Leading-edge Cities will NOT Maintain Their Position with Obsolete Infrastructure.

We are in a post-Pandemic economy where there has been a paradigm shift happening in commercial leasing since 2020. This shift, which is focused on shrinking the amount of commercial space needed by corporate tenants, has permanently changed demand for office space and has impacted the concepts for Smart Cities.

As pointed out in an earlier article, “about 97% of the office buildings in most major downtown areas and business campuses in suburban areas are technologically obsolete. They were all designed to have a single connection running to one substation on the power grid or one central office in the communications network to support the facility. That was a good rule of thumb back in the horse-and-buggy days, but we are well beyond that.”

If you are representing a corporate tenant who is looking for office space and you walked into a building that still had all black rotary phones in it, would you even consider it for your business that requires state-of-the-art technologies to support your applications?

No, you would walk right out of that 19th century “antique”. That is the same reaction you should have if you walk into any office building that still has the same supporting infrastructure from back in the days of a rotary telephone: single connections all in one route to one central office and a single connection for all electricity from the power company’s substation.

When working with new businesses and building development, one of the biggest obstacles many have run across is the antiquated rule-of-thumb established back in the late 19th century for commercial buildings and later, commercial office parks by the utilities. “A single connection should suffice for a building to be connected to the power substation or the network central office,” is still the mindset of many working in the public utilities.

This type of industrial age thinking, which is still prevalent in management in most utilities, is not only difficult to overcome in a single location, but it must also be overcome on a regional basis. Just as the processes and technologies have had to be upgraded and advanced within buildings since the 1920s and 1930s, so does the underlying infrastructure supporting those buildings need to be advanced and upgraded as well as their “rules-of-thumb”.

Intelligent buildings and next-generation intelligent business campuses (IBCs) require redundant power and connectivity so they can support mission critical applications.
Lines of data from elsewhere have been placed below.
/-!
# NODE 00 (YM-PLAN Track A) — ORBIT AVERAGES AND THE TRANSFORM OF RECORD IN A.E. CURRENCY: Fubini null sets for the orbit maps, «an a.e.-invariant function equals its
# orbit average a.e.» (globally and ON a gauge-stable set), locality of the kernel transform along the fibres, and [I] p. 254's push-forward step for densities that are
# lift-invariant only a.e., or only over a gauge-stable set of coarse fields

Cell `pub-ymgap`, NODE 00 territory, typed by WIDTH SEAT `pub-ymgap-dag-n09-w3` (g0; HUMAN RULING D-0149; plan g78 YMPLAN-G78-WORDS-2, cure option (b) of
`HOME/pub-ymgap-dag-n09-w3/N09-ITEM3-MEMO.md`).  THEOREMS ONLY, def-free, sorry-free — the kernel lemmas the OFFERED token `TinvOfRecord` (`Node00/InvariantTransportOfRecord.lean`,
definition lane) rests on, split out so that they land in the proof lane and are citable by every transport-level consumer.  [I] = [Balaban1987RG1], [III] = [Balaban1988Convergent].
Imports node00-def-K0e's FILE 6 `CanonicalTransportOfRecord` (through it def-B ∕ def-T's `transportOfRecord`, `isRT_transportOfRecord`, `avOfRecord_*`) and ym3-torus's `T3OrbitAverage`
(`haarTransf P j` = the Haar probability of the gauge group `Site P j → SU(N)`, `orbAvg f V = ∫ f(V^γ) dγ`, `orbAvg_gaugeAct` — REUSED, nothing re-declared).  KNIT-BY-NAME;
count-neutral; NOTHING of Bałaban's asserted.

CONTENT.  §1 ORBIT AVERAGES IN A.E. CURRENCY: `orbAvg_eq_of_gaugeInvariant`; `measurable_gaugeAct_uncurry`; **`ae_haarTransf_gaugeAct_mem_null`** (for a `dU`-null measurable `N₀`,
a.e. `V` has `V^γ ∉ N₀` for Haar-a.e. `γ` — Fubini on the orbit map, each section `V ↦ V^γ` preserving `dU`); **`orbAvg_ae_eq_of_ae_invariant`** (a measurable `f` with `f(·^γ) = f`
a.e. for every `γ` equals `orbAvg f` a.e.); `orbAvg_congr_ae`; `orbAvg_ae_eq_of_ae_invariant'`.  §2 THE TRANSFORM OF RECORD: `isRT_mul_comp_avg`; **`transportOfRecord_mul_indicator_ae_eq`**
(LOCALITY ALONG THE FIBRES: `T(ρ·𝟙_E∘Ū) = 𝟙_E·Tρ` a.e.); `ae_liftInvariant_mul_indicator`; **`isRT_comp_gaugeAct_of_eventuallyEq`** ([I] p. 254's key step for a density lift-invariant only
`dU`-a.e.; the Summits-side twin is dag-n09-w3's `…SupportAE.isRT_comp_gaugeAct_of_ae`); **`transportOfRecord_gaugeAct_ae_eq_on`** (`Tρ` a.e. gauge invariant ON a measurable gauge-stable
`E` over which `ρ` is a.e.-lift-invariant); `orbAvg_ae_eq_on_of_ae_invariant_on(')`.  §3 K0e's §4 LOCALISED to an open stable set `O` on which the a.e.-class is invariant:
`HasContVersionOn.preimage_of_measurePreserving_on`, `mapsTo_regSet_inter_of_on`, **`canonVersion_comp_eqOn_inter_of_on`** (the canonical version is invariant at every point of
`regSet ∩ O`), and at the record **`TcanOfRecord_gaugeAct_of_mem_regSet_inter_of_on`** — the Stage-13 token IS gauge invariant on `regSetOfRecord ∩ O` for `ρ` lift-invariant a.e. over
`Ū⁻¹ O` only (the junk corner OFF `O` plays no role).

HONEST FRAMING: kernel-checked measure-theoretic bookkeeping (Mathlib + the tree's `IsRT` uniqueness `ae_eq_of_isRT`); nothing of Bałaban's asserted; no estimate; no record
predicate defined or re-pointed; counts unmoved (typed 28∕28 · discharged 5∕27); one finite four-torus programme at fixed `ε = L^{−K}` — NOT continuum ∕ ℝ⁴ ∕ OS ∕ mass gap ∕
Clay.  No `sorry`, no `axiom`, no `instance`, no `notation`, no `def`.
-/

noncomputable section

open MeasureTheory Set
open scoped BigOperators
import Summits.QuantumFields.BalabanUV.Beta.CoclosedCovectorLinearRows

/-!
# `BalabanUV.Beta.CoclosedCovectorLinearRowsNear` — binder row D1 ∕ (C1) OWNER an2 (gen 60), PART 2 of `CoclosedCovectorLinearRows` (an2 g60 INTENT-1 ∕ INTENT-2,
# journal [AN2-G60-ONLINE] ∕ [AN2-G60-INTENT-2]): **SUPPORTS ON THE `Near` BOXES, AND THE CO-CLOSED PAIRING OF THE LINEAR ROWS FOR BOUNDED (E.G. PERIODIC) COVECTORS,
# FINE BOND BY FINE BOND, WITH NO SUMMABILITY DISPLAYED** — the currency of the displayed row (K1) of `FP/StepRecursionFeedNestedNamedB` (a PERIODIC `λ′`
# paired over `ℤ^d` against `symLinKerAt ρ_c Lc μ y (u)`): `⟨ψ, symLinKerAt ρ L · · u⟩ = ⟨ψ, linKerAt ρ′ L · · u⟩ = (L^d)⁻¹·⟨ψ, straightCount L · · u⟩` and
# `⟨ψ, linCountAt ρ L · · u⟩ = ⟨ψ, straightCount L · · u⟩ = L^d·⟨ψ, symLinKerAt ρ′ L · · u⟩` for every BOUNDED `ψ` with `codiff₁ ψ = 0`, roots in the block, `0 < L`

HONEST FRAMING (cell charter, verbatim): «discharging `BetaPertH` makes Bałaban's UV stability UNCONDITIONAL — a real constructive-QFT result; it
is NOT the continuum limit and NOT the Clay problem.»  THIS MODULE DISCHARGES NOTHING of `BetaPertH` ∕ row D1: [folklore] support bookkeeping (`LettersIn` ∕
`Hull` ∕ `Near` of `AveragingHessianKernels`, BY NAME) + part 1's summation by parts.  0 `def`, 0 `def … : Prop`, 0 sorry, nothing cited; no kernel of
Bałaban's, no table VALUE, no estimate.  NOT (C1), NOT K1, NOT D1, NEVER «G-an2-4 closed», NOT BetaPertH, NOT continuum, NOT Clay.

WHY.  Part 1 §4 (`lip1_symLinAvgAt_of_bounded`, `lip1_linAvgAt_of_bounded`) pairs a BOUNDED co-closed covector with the rows under two DISPLAYED
summabilities (the block potential, the straight pairing).  For the rows the END wrapper displays — the indicator rows of ONE fine bond `u` — both are
finite-support facts: the block potentials `SymLamAt ρ (δ1 u) L` ∕ `LamAt ρ (δ1 u) L` (root in the block) and the straight counts `straightCount L · y u`
vanish unless `u` is based in the support box `Near L y` (§1), and for fixed `u.2` those `y` lie in an explicit finite box (§2).  §3 is part 1 §3 for
bounded covectors: the mechanism (ii) sentence of RULING R-D1-g59-3 (Engine C `prestab/k1/K1.md` §6) in (K1)'s own currency, including the scalar `L^d`
(`= 81` at `(d, L) = (4, 3)`: K1.md's `α = −1` vs `−81`); §4 is mechanism (iii)'s first half — the `Λ′`-covector `⟨E″(1) h, ℋ_N(·; l, y)⟩` of ANY fine field
with summable Hessian image is coarse co-closed (so §3 applies to it once it is bounded).  NOT HERE: the torus periodisation `perF`, mechanism (i), the
second half of (iii) (the block-mean dressing is a fine gradient), and (K1) itself — the road's ∕ the (C1) discharger's.

WHAT (all [folklore]):
* §1 `lip1_const_mul_right` (unconditional), `sum_eq_zero_of_lettersIn_real`, **`straightCount_eq_zero_of_not_near`**, `symAxial_indicator_eq_zero`,
  `near_of_hull_block`, **`SymLamAt_indicator_eq_zero_of_not_near`**, **`LamAt_indicator_eq_zero_of_not_near`**.
* §2 `mem_piFinset_of_near` (`Near L y x ⟹ y ∈ Π_i Icc (x_i ∕ L − 1) (x_i ∕ L)`), `summable_of_near`, `summable_SymLamAt_indicator`, `summable_LamAt_indicator`,
  `summable_pairing_straightCount`.
* §3 **`lip1_symLinKerAt_of_bounded`**, **`lip1_linCountAt_of_bounded`**, `lip1_linKerAt_of_bounded`, `lip1_symLinKerAt_eq_lip1_linKerAt_of_bounded`,
  **`lip1_linCountAt_eq_pow_mul_lip1_symLinKerAt_of_bounded`**.
* §4 mechanism (iii), first half: `summable_curvAdj`, **`codiff₁_lip1_curvAdj_Hcol`** (the covector `(l, y) ↦ ⟨curvAdj G, ℋ_N(·; l, y)⟩` — `λ′` up to sign for
  `G = curv h` — is coarse CO-CLOSED for every 2-form `G` with summable components; the summable twin of the cell's `codiff₁_lip1_Hcol`).

HONEST DEPENDENCY (verbatim): «continuum YM on T⁴ ⇐ BetaPertH ∧ nine spine estimates (0/9 proved); BetaPertH ⇐ (D1) ∧ (D4) ∧ CAP+tail;
G-an2-4 gates asym, D1 and NE2/3/4.»  ABSOLUTE RULE (cell, verbatim): «No internally-minted statement may enter as a cited fact. Every
hypothesis is either kernel-proved in this package or a verbatim quotation of a PUBLISHED theorem with page reference.»
Unit `b2b-balaban-beta-an2` gen 60 (row-D1 owner), 2026-08-25; `bears_on: R4-O/T1|T1a` (moves no node counter).  No existing file touched.
-/

noncomputable section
Intelligent amenities like broadband connectivity, shared computer resources and other shared tenant services (like sharing a generator for back-up of mission critical systems) have to be understood on how they would affect the design and cost of the building as well as the marketing and leasing of the building to potential tenants. (See Chart 1)



Intelligent buildings and these next-generation office parks (IBCs) are focused on attracting sophisticated corporate tenants which require intelligent amenities such as redundant and diverse power supplies as well as multiple-gigabit connectivity provided by several network carriers.

One of the key ingredients of master planning is insuring redundant broadband connectivity coming into a building or business campus on diverse routing and the ability to add this amenity upfront along with redundant power requirements as part of the overall layout of a campus environment. Broadband connectivity should be multiple l00-gigabit per second connections or above in an intelligent business campus (IBC).


ECONOMIC DEVELOPMENT EQUALS BROADBAND CONNECTIVITY.

Over 35 years ago, intelligent buildings were talked about as a new concept to add technology to a building to make it more effective and efficient in the areas of communications, information technologies and building automation. The concept of Shared Tenant Services (STS) was developed and the idea of sharing the cost for adding technology to the building to serve all the tenants was a basic principle of this concept. This was implemented in the first-generation of Intelligent Buildings.

Fifteen years ago, site selection teams did not have “broadband connectivity” in their “Top 10 list” for choosing a location. As more corporations added applications that were deemed “Mission Critical” the requirement of having high-speed broadband connectivity became a must-have, and not hoped-for.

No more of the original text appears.